The Fault In My Stars

I watched The Fault in Our Stars last night and then couldn’t fall asleep until the morning’s wee hours. Not because the movie got to me. I’m always able to distance myself from film, television and literature and found, well, faults in the cinematic adaptation of John Green’s terrific novel. While the movie opens with a voiceover of Hazel Grace Lancaster (Shailene Woodley in yet another wonderful performance) telling us cancer is real and unpolished, not like what we see in theaters, the movie ironically lacks that authenticity and instead feels glossy and melodramatic despite great acting. I blame the score and part of the script, but I digress.

Yet my mind spun all night. I’m not a hypochondriac, but I’m the type of person who feels an ache and immediately thinks cancer, like I’m just waiting for that bombshell. I tried to imagine what it would be like to be a parent of a dying child, but I couldn’t. I’m unable to do hypotheticals. I’m unable to invent feelings. I feel what I feel when I feel it even if it’s irrational or circumspect or all out wrong. It’s something my therapist and I argue about on a consistent basis. She asks me to imagine being happy, but I don’t know how to do that. So I couldn’t conjure up what a parent of a child with cancer might endure just as I’m unable to picture myself losing an arm in a shark attack. But I could put words to it: devastation, heartbreak, fear, loss, agony, self-pity, rage.

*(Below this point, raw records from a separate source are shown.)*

import Summits.HodgeConjecture.HodgeConjecture.Cruxes.H413.Lines.F0_P2CELocalToGlobal      -- PK BY NAME (`StubPKLocalThetaClasses`, junction OWNER K2E1) + sorry-free folds `stubCE_of_rung2`, `stub_GL_globalLine`, …
import Summits.HodgeConjecture.HodgeConjecture.Cruxes.H413.Lines.F0_P2E3ParityRecut        -- E3♭ BY NAME (`StubE3FlatAutomorphicParity`, junction OWNER K2E1 via REL♯¹)
import Summits.HodgeConjecture.HodgeConjecture.Theorems.F0P2cSocketC                      -- ★ `cohFinComponentIsThetaAdm_of_CE` ((C♭) ⟸ CE; CL, CF, CI ★)
import Summits.HodgeConjecture.HodgeConjecture.Theorems.F0P3AutomorphicFlathAdmissibleOfCot   -- ★ «AFA» `exists_irreducible_admissible_hasFinComponent_of_isHolCotangentAt`
import Summits.HodgeConjecture.HodgeConjecture.Theorems.K2E2OrAntiholWitnessOfNeg           -- ★ socket #18 CLOSER (p855379, K2E2-p03): `orAntiholWitnessOfNeg` — RE-TIES `stub_antiholWitnessOfNeg` (ED. 7)
import Summits.HodgeConjecture.HodgeConjecture.Theorems.F0P2tThetaPairNeZeroOfFrame            -- ★ (N5) vocabulary for stub ARCH
import Summits.HodgeConjecture.HodgeConjecture.Theorems.K2E2CapHolThetaWitnessOrientedOfArchRows   -- ★ p855353 (K2E2-p12): `capHolThetaWitnessOriented_of_archRowsGen : ‹ARCH-ROWS-GEN› → ‹#12R›` — FOLDS stub R12 onto ARCH-ROWS-GEN (ED. 8)
import Summits.HodgeConjecture.HodgeConjecture.Theorems.K2E2CapArchRowsGenOfAllThetaData      -- ★ p855525 (K2E2-p12): `archRowsGen_of_forall_thetaData : ‹ARCH-ROWS-ALLDATA› → ‹ARCH-ROWS-GEN›` (ED. 8)
import Summits.HodgeConjecture.HodgeConjecture.Theorems.K2E2CapArchRowsAllDataOfPairHolCot      -- ★ p855623 (K2E2-p12): `archRowsAllData_of_pairHolCot : ‹ARCH-PAIR-HOLCOT› → ‹ARCH-ROWS-ALLDATA›` — FOLDS ARCH-ROWS-GEN onto stub ARCH-PAIR-HOLCOT (ED. 8)
import Summits.HodgeConjecture.HodgeConjecture.Theorems.K2E2CapArchPairHolCot   -- ★ p857161: `capArchPairHolCot : ‹#20a›` (ED. 9 fold by name)
import Summits.HodgeConjecture.HodgeConjecture.Theorems.K2E2CapThetaClassCaptureOriented     -- ★ socket #13R FOLD (p855041): `capThetaClassCaptureOriented_of : ‹#12R› → ‹#10› → ‹#13R›` — RE-TIES `stub_thetaClassCaptureR` MODULO #12R (ED. 6)
import Summits.HodgeConjecture.HodgeConjecture.Theorems.K2E2L2MemOfProjectionRigidity        -- ★ socket #10 (p854820): `memOfProjectionRigidity` BY NAME (ED. 6)
import Summits.HodgeConjecture.HodgeConjecture.Theorems.K2E2TrFinComponentTransport          -- ★ socket #8 CLOSER (p854824): `finComponentTransport` — RE-TIES `stub_finComponentTransport` (ED. 6)
import Summits.HodgeConjecture.HodgeConjecture.Theorems.K2E2AdmRepresentative               -- ★ socket #4 CLOSER (p854826): `admRepresentative` — RE-TIES `stub_admissibleRepresentative` (ED. 5)
import Summits.HodgeConjecture.HodgeConjecture.Theorems.F0P2qHdictEOfD1                   -- ★ `cSharpHol_of_D1`, `hdictEType_of_D1` (#113 ⟹ (C♯)hol ⟹ socket 27455)
import Literature.NumberTheory.Rogawski1990.CohomologicalSpectrumInnerForm                 -- E1′ BY NAME (`cohFinComponentUnique_hol`, junction OWNER P3 ∕ K2E1)
import Literature.NumberTheory.Automorphic.Liu2021.CohHolMeetsThetaLiftFromLine            -- THE LETTER #113 `cohHol_meetsThetaLiftFromLine` (concluded BY NAME)
import Literature.NumberTheory.Automorphic.Liu2021.ThetaLiftFromLineCoinvariantJunction    -- ★ canonical finite frame transport `finPart ∘ cmAdelicFrameTransport ∘ finAdelicToAdelic`
import HarnessLib

-- statements over the theta-kernel datum elaborate to very large types; elaborate sequentially (as in the lineage)
set_option Elab.async false

/-!
ED. 9 (2026-09-04T03:52Z, dealer K2E2-plan (g2)): `stub_archPairHolCot` ★ FOLDED BY NAME (★ p857161 CLOSER `K2E2CapArchPairHolCot.capArchPairHolCot`); E2-own stubs ALL ★ (ADM, TR, OR, CAPR, R12, ARCH-ROWS-GEN, ARCH-PAIR-HOLCOT); sorries 4 = junction letters {PK, E3♭, E1′, E2′} only; heads unchanged.

# K2 · ENGINE E2 «Weil representation ∕ theta» · LINE «THETA EXHAUSTION BY RIGIDITY»:
# the print letter #113 `Liu2021.cohHol_meetsThetaLiftFromLine` ⟸ {PK, E3♭, E1′} (junctions, all on K2E1's ledger) + three ★-assemblies

Cell hodgecm-mathlib (D-0151), Track B «K2-LIT», squad K2, seat K2E2-plan (g0); crux item H413 = stmt-HodgeConjecture-24833 (route of record
`HCCMUnconditional`; no route verbs).  Tier-0 workfile of CHAIR ORDER #1 (K2-lead g0) §1∕§4 (ED. 8 (dealer K2E2-plan (g2), 2026-09-04; merged with the (g0) candidate) = ED. 7 + R12 ★ FOLDED (p855353) onto ARCH-ROWS-GEN `StubArchRowsGen` (= `hA` of ★ p855353), itself ★ FOLDED (p855525 ∘ p855623, K2E2-p12) onto the NEW E2-own stub ARCH-PAIR-HOLCOT `StubArchPairHolCot` (= tier-1 socket #20a `Capture.sig_K2E2CapArchPairHolCot` = `hP` of ★ p855623 VERBATIM, ws-sha16 3efc5e019e17f8df; line lead K2E2-p12) — 5 sorries left: PK, E3♭, E1′, E2′ junctions + ARCH-PAIR-HOLCOT (the ONE open E2-own leaf: a holomorphic-cotangent Gaussian theta PAIR with a `U(W_a)(ℝ)`-fixed non-zero archimedean vector at a general real frame, [KonnoKonno2007, Thm. 5.4], [Liu2021, Lem. D.2 (2)]); ED. 7 = ED. 6 + ★ RE-TIE of OR (#18 p855379, K2E2-p03); ED. 6 = ED. 5 + TR re-tie + CAPR folded onto R12; ED. 5 = ED. 4 + ★ RE-TIE of ADM (#4 p854826); ED. 4 = R8 RE-CUT: `StubThetaClassCapture` WITHDRAWN (unsound at negative orientation `ι ∉ Φ_μ`), replaced by junction E2′ `hodgeTypeRigid` + E2-own `StubAntiholWitnessOfNeg` + `StubThetaClassCaptureR` (+ `ι ∈ hμ.cmType.1`) — 8 stubs (4 junction, 4 own); ED. 3 = ED. 2 + §6 HEAD A `cSharpHol_of_PK_E3flat` ∕ `hdictE_of_PK_E3flat`: (C♯)hol and the floor item `F0HdictE` from PK + E3♭ + ADM + TR only; ED. 2 = ED. 1 + §5 corollary per CHAIR RULING R1 (c1); stub statement bytes unchanged since ED. 1; tier-1 sockets in `K2_E2_ThetaExhaustionByRigidity_{AdmRep,ClassTransport,L2Completeness,Capture,Junctions}.lean`, table `…_Sigs.md`): `≤ 7` registered `stub_*` + the SORRY-FREE composition
`cohHol_meetsThetaLiftFromLine_of_line` concluding the letter BY NAME; companion card `K2_E2_ThetaExhaustionByRigidity.md`.
HONEST LABEL: HC_CM is proved only modulo the 7 printed citations (2 remaining named inputs: hLiu418 = stmt-HodgeConjecture-24832,
h413 = stmt-HodgeConjecture-24833) until rung 0 closes.  This file closes NO print letter; it re-routes one.

## The letter and its two sites
#113 `Literature.NumberTheory.Automorphic.Liu2021.cohHol_meetsThetaLiftFromLine` ([Liu2021, Prop. 4.13 proof Case 1, l. 2129–2136; Thm. B.4; Cor. B.6 (1)];
[GelbartRogawski1991, Thm. 5.1.1]): every HOLOMORPHIC-cotangent discrete `P` of the CM unitary group `U(H)` (signature `(2,1)` at `ι`, definite at the other
places, `[L⁺:ℚ] ≥ 2`) MEETS the global theta lift from some hermitian line `⟨a⟩` at some conjugate-symplectic `μ`.  Open sites: `Lines/F0_P2E3Rung3.lean ::
stub_D1_letter`, `Lines/F0_P2CSharpHolThetaLine.lean :: stub_D1_thetaExhaustion` (two-site rule s737).  By ★ `F0P2qHdictEOfD1` it gives (C♯)hol, the socket
`F0HdictE` (27455) and — with the P3 row `F0HJ3a` — the crux `H413` (★ `F0P2mHdictEOfCSharpHol.H413_of_cSharpHol`).

## Why this line (E2 audit, K2E2-plan g0, 2026-09-03)
The printed proofs of theta EXHAUSTION are analytic: [GelbartRogawski1991, §4–§5] (Shimura-type integral along the Fourier–Jacobi coefficients of the
unipotent radical — needs QUASI-SPLIT `U(2,1)`, p. 449; our `U(H)` is anisotropic over `L⁺`, `F`-rank `0`: NO Fourier–Jacobi expansion) and [Liu2021, App. B]
(doubling method: poles of `L(s, P × μ)` ⟸ [BMM16, 13.4], Siegel–Weil in Ichino's range [Thm. B.4 = GJS09], Rallis inner product [Cor. B.6 = Wu13] — in the
tree only the dictionary carpet `AppendixB/PolesEisensteinThetaLifting.lean`, no Eisenstein ∕ `L`-function carriers: XXL).  The E2 LOCAL content of the
engine (local theta dichotomy [GR91, Lem. 5.1.2] split∕non-split, [MVW87] rank one, [HKS96, Thm. 6.1] `n = 1`, the label and supercuspidality facts) is
ALREADY ★ (books #96–#98, #104, #105, #110 closed).  What is left of #113 is GLOBAL, and the cell owns a trace-formula-free way to it that print only
sketches ([GelbartRogawski1991, Remark after Thm. 5.1.1, p. 466: «(c) ⇒ (a)» from Lemma 5.1.2 + the discreteness criterion + multiplicity one
[Rogawski1990, 13.3.1]]): RIGIDITY.  Given a hol-cotangent `P`:
1. PK (Rogawski's classification read per place, junction K2E1) ⟹ CE ⟹ (C♭) (★ `F0P2cSocketC.cohFinComponentIsThetaAdm_of_CE`): `P_f ↪ ω_H(μ, a, χ)`
   (`rhoAtLine …[e₁] ιV a χ`) for a weight-one conjugate-symplectic `μ`, a line `a ∈ (L⁺)ˣ`, a character `χ`;
2. E3♭ (Rogawski 1992 Thm. 1.1 in automorphic currency, junction K2E1 via the ★ REL road ∕ REL♯¹) ⟹ the parity that makes the class collection of `a`
   `μ`-ADMISSIBLE; Hilbert reciprocity + Hasse-with-signs (★ `QuadraticForms.exists_prescribed_normClass_sign_iff_even`, ★ `isAdmissible_epsOf_iff_even`
   family) give an admissible representative `a′`, `locF a′ = locF a` (`stub_admissibleRepresentative`); `ω_H(μ,a,χ) ≃ ω_H(μ,a′,χ)` (★ `lineClassTransport_equiv`)
   transports the finite component (`stub_finComponentTransport`);
3. the theta series of `χ` from the ADMISSIBLE line `⟨a′⟩` is a non-zero HOLOMORPHIC cotangent `L²`-class (★ Θ-OCC-GEN `F0P2tThetaOccursInGenNeg.thetaOccursInGen`,
   books #173 closed); every discrete constituent `P′` receiving a non-zero projection of it is hol-cotangent (★ letter-fold `holCotFormSpectralProjection_holds`)
   with finite component `ω_H(μ,a′,χ)` (★ node B′ `F0P2sNodeBPrimeHolds`); E1′ (`Rogawski1990.cohFinComponentUnique_hol`, junction P3∕K2E1 — ALREADY in the
   `F0HJ3a` cone: ★ `F0P3HJ3aOfThreeLettersF2`) forces `P′ = P`; discrete decomposability of `L²([U(H)])` (compact quotient, ★) then puts the theta class IN `P`
   (`stub_thetaClassCapture`) — `MeetsThetaLiftFromLine`.
No doubling, no Rallis inner product formula, no Howe-duality irreducibility of the global theta span, no new print letter: #113 leaves E2's books and
lands on {PK, E3♭, E1′} — letters K2E1∕P3 build anyway — plus three M∕L ★-assemblies.  (For E3♭ itself the REL road `Lines/F0_P2E3RelSign.lean` ED. 4 is
strictly shorter; this line CONSUMES E3♭, so it is not a road to E3♭ — recorded deviation from CHAIR ORDER #1 §1, K2/STATUS 2026-09-03T20:18:57Z.)

## References (cite-tags audited against held pages — see the card's AUDIT lines)
* [Liu2021] Y. Liu, *Fourier–Jacobi cycles and arithmetic relative trace formula*, Camb. J. Math. 9 (2021) = arXiv:2102.11518: Def. 4.11–4.12, Prop. 4.13
  (proof l. 2121–2146), Rem. 4.14; App. B Thm. B.4, Cor. B.5, Cor. B.6; App. D Lem. D.1, D.2.
* [GelbartRogawski1991] S. Gelbart, J. Rogawski, *L-functions and Fourier–Jacobi coefficients for the unitary group U(3)*, Invent. Math. 105 (1991):
  p. 449 (quasi-split scope), §3 (3.3)–(3.5), Thm. 5.1.1 p. 465, Lem. 5.1.2 and Remark p. 466.
* [Rogawski1990] J. Rogawski, Ann. of Math. Stud. 123: §12.3, Thm. 13.3.1, Thm. 13.3.6 (c), §14.6 Thm. 14.6.4, §15.3.
* [Rogawski1992] J. Rogawski, *The multiplicity formula for A-packets*, in: Zeta functions of Picard modular surfaces (CRM 1992): Thm. 1.1 p. 396, Thm. 1.2
  p. 397, §2 (2.1) p. 399, weak multiplicity formula p. 417.
* [HarrisKudlaSweet1996] M. Harris, S. Kudla, W. J. Sweet, J. AMS 9 (1996): Thm. 6.1 p. 967.  [MoeglinVignerasWaldspurger1987] LNM 1291, Chap. 3.
* [Omeara1963] §71 Thm. 71:18–71:19.  [BorelJacquet1979] §4.6.  [GelfandGraevPiatetskiShapiro1969] Ch. 1 §2.3.  [Dixmier1977] §5.4.
-/

set_option autoImplicit false
-- the mandated namespace has the single-problem summit's repeated segment (`HodgeConjecture.HodgeConjecture`)
set_option linter.dupNamespace false

noncomputable section

namespace Summit.HodgeConjecture.HodgeConjecture.Cruxes.H413.K2E2ThetaExhaustionByRigidity

open scoped TensorProduct Matrix ComplexOrder
open NumberField NumberField.InfinitePlace IsDedekindDomain MeasureTheory
open Literature.NumberTheory Literature.NumberTheory.Automorphic Literature.NumberTheory.Automorphic.UnitaryGroup
open Literature.NumberTheory.Automorphic.UnitaryGroup.CotangentForms
open Literature.NumberTheory.Automorphic.Liu2021
open Literature.NumberTheory.Automorphic.Liu2021.Def411WeilCarriers
open Literature.NumberTheory.Automorphic.Liu2021.Def411WeilCarriersDoubling
open Literature.NumberTheory.Automorphic.IdeleClassGroup
open Literature.NumberTheory.GelbartRogawski1991 Literature.NumberTheory.GelbartRogawski1991.UnitaryDualPair
open Literature.NumberTheory.GelbartRogawski1991.UnitaryDualPair.WeilCoinv
open Literature.RepresentationTheory Literature.RepresentationTheory.Liu2021
open Literature.NumberTheory.Rogawski1990
open Literature.AlgebraicGeometry.Liu2021 (IsAdmissibleElement)
open Summit.HodgeConjecture.CorCM
open Summit.HodgeConjecture.CorCM.Transposition
open Summit.HodgeConjecture.HodgeConjecture.Cruxes.H413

And that made me think of Oren Miller, the founder of the Facebook Dad Bloggers site, the man known as a Blogger and a Father, and the person who by welcoming me into the group as a writer and friend somehow changed the course of my life. Oren went into the hospital for back pain, what he thought was a muscle strain. It’s something we all experience at one time or another. Some weird pain that won’t go away. Some don’t worry. Others like me automatically think cancer! I don’t know what Oren thought when he went to the hospital for his mysterious pain, but I’m sure he didn’t envision a diagnosis of stage 4 lung cancer and a prognosis of maybe a year left to be with his wife and two kids and friends and pets and trees and beauty and sadness and the world that he’s known all his life. How can you predict that even if you’re like me and expect the worst?

In what can only be described as gorgeous, Oren laid bare his soul about the horrors he’s facing, the positive attitude he’s taking (or trying to take), the epiphany he had 4 years prior about being so worried and annoyed and uncomfortable that he didn’t realize he was having the time of his life. Read his words. Are they beautiful? Heart-wrenching? There’s no doubt they are and the dad blogger community came out in droves to support him. Brent Almond of Designer Daddy started a fundraiser with the meager goal of raising $5,000 which was blown away in a matter of hours. Weeks later more than $30,000 is there for the Millers and a new goal of $35,000 has been set. I have no doubt it will be surpassed. More than 40 dads blogged about Oren, his leadership, his friendship, his fight. I did so myself. John Kinnear of Ask Your Dad Blog wrote about Oren and the fundraiser for Lifetime Moms. Carter Gaddis of Dadscribe covered us dads rallying around Oren for Even the Chicago Tribune profiled our rally and Oren’s fight. Men left and right shed tears as words poured from our hearts onto the screen.

But still…

I can’t imagine what Oren’s going through. What is it like to be 40ish, have a beautiful wife, 2 amazing children, a dream house and be told that cancer’s eating you alive so quickly that you might have one year left on this planet? Is there something wrong with me that I’m unable to feel what my good friend Oren is feeling? Does it mean I can’t empathize?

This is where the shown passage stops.